* **TASK ITEM**
For the entries below, print exactly the lines between the line holding "is a unit at" and the line holding "algebra; hence the", inclusive, and nothing else.

* **SUPPLIED MATERIAL**

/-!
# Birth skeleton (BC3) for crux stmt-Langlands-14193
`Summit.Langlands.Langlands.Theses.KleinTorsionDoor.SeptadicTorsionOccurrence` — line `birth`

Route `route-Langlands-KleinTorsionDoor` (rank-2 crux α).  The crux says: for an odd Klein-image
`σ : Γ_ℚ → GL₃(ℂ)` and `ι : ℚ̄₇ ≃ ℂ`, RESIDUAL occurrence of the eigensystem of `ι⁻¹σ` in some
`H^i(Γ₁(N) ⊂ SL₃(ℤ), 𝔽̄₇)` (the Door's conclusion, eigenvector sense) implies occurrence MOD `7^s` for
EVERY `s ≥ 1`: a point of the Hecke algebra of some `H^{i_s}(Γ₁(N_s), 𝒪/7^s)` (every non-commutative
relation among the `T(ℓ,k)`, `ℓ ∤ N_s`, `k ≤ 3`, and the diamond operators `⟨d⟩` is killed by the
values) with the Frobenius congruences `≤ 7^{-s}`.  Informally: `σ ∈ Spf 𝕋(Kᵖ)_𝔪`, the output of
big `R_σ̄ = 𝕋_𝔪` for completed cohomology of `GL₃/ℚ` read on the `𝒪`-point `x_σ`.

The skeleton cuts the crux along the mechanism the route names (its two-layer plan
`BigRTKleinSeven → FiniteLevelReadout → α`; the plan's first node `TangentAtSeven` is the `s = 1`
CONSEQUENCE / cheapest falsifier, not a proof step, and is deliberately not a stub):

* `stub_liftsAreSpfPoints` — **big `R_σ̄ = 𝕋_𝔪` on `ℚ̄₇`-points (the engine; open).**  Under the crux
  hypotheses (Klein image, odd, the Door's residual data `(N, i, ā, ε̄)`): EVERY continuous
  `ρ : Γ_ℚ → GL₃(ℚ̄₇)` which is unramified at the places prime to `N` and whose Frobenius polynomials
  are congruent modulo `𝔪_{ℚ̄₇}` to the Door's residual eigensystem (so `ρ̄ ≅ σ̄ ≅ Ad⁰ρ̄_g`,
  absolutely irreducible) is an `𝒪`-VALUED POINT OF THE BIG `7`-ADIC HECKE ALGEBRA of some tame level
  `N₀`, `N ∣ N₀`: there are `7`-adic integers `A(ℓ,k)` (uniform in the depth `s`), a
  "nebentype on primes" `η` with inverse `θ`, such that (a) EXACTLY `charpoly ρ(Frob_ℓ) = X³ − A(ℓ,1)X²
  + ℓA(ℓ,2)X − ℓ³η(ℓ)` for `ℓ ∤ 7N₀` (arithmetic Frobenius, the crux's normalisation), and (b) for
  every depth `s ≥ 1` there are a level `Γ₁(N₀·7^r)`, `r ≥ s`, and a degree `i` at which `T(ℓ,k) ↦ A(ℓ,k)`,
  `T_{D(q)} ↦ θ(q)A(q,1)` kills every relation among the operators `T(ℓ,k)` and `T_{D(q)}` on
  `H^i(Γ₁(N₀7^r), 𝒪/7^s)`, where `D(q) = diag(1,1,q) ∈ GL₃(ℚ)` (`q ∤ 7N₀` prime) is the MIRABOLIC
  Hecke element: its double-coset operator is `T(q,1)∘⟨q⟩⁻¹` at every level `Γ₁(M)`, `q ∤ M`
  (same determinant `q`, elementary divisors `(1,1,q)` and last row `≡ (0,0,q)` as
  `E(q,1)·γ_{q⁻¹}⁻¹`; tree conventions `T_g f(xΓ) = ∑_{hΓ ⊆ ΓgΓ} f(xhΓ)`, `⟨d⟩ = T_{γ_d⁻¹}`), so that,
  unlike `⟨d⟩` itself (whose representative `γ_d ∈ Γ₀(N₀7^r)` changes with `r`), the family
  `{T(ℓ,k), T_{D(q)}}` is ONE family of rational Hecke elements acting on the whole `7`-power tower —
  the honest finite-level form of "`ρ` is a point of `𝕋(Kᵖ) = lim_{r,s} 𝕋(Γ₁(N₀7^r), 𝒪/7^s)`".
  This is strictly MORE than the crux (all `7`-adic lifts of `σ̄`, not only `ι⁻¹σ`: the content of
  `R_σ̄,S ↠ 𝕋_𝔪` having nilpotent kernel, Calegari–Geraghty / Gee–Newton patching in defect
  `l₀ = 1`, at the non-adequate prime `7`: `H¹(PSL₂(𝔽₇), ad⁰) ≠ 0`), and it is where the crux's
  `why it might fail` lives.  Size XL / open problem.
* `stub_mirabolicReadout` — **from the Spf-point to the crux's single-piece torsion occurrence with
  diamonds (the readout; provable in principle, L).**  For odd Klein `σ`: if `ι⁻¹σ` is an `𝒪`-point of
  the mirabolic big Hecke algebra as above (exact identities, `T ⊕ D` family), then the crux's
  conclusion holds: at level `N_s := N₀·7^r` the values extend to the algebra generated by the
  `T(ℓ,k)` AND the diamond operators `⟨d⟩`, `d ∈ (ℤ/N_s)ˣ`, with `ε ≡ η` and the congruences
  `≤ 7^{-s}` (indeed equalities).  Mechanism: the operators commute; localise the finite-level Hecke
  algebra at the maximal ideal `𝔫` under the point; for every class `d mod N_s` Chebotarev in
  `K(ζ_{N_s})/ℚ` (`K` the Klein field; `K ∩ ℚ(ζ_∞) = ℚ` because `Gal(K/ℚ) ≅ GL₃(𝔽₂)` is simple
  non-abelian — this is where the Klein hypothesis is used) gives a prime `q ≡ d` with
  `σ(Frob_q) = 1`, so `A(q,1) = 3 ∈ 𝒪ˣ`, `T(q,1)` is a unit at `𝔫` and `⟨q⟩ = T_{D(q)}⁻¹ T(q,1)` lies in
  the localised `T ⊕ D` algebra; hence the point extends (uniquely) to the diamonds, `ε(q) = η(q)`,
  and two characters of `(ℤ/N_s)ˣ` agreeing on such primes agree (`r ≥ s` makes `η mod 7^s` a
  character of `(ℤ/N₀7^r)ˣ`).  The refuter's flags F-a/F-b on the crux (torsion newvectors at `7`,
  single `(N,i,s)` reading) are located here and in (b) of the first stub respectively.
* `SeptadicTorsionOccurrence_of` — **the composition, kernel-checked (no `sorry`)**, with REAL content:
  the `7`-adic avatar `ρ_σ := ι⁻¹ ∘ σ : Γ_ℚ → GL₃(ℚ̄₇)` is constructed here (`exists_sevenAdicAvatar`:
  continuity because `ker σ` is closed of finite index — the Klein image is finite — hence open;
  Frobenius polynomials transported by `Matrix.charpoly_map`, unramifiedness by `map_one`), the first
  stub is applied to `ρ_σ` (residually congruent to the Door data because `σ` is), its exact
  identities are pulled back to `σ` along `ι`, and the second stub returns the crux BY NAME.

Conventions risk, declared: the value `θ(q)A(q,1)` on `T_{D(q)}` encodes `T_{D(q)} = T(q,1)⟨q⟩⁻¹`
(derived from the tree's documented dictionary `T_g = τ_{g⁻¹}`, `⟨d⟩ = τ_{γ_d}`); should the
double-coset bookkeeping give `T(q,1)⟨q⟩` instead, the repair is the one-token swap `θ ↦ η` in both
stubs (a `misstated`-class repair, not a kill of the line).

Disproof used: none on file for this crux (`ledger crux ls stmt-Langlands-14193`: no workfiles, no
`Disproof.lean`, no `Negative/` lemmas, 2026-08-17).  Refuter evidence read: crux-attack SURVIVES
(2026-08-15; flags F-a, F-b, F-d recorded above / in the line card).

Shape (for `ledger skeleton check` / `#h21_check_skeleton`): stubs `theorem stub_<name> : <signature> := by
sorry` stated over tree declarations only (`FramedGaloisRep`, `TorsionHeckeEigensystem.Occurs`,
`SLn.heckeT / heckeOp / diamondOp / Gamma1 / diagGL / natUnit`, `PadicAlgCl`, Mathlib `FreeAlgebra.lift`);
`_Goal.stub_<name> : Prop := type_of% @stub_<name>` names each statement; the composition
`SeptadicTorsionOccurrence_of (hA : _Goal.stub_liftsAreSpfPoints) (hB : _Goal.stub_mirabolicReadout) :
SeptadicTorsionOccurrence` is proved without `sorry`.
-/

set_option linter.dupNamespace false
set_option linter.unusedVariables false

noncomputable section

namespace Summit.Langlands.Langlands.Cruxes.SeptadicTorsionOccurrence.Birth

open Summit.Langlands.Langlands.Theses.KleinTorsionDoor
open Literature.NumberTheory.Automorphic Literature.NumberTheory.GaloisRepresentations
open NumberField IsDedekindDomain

* **RESPONSE BOX**
  `σ(Frob_q) = 1`, so `A(q,1) = 3 ∈ 𝒪ˣ`, `T(q,1)` is a unit at `𝔫` and `⟨q⟩ = T_{D(q)}⁻¹ T(q,1)` lies in
  the localised `T ⊕ D` algebra; hence the point extends (uniquely) to the diamonds, `ε(q) = η(q)`,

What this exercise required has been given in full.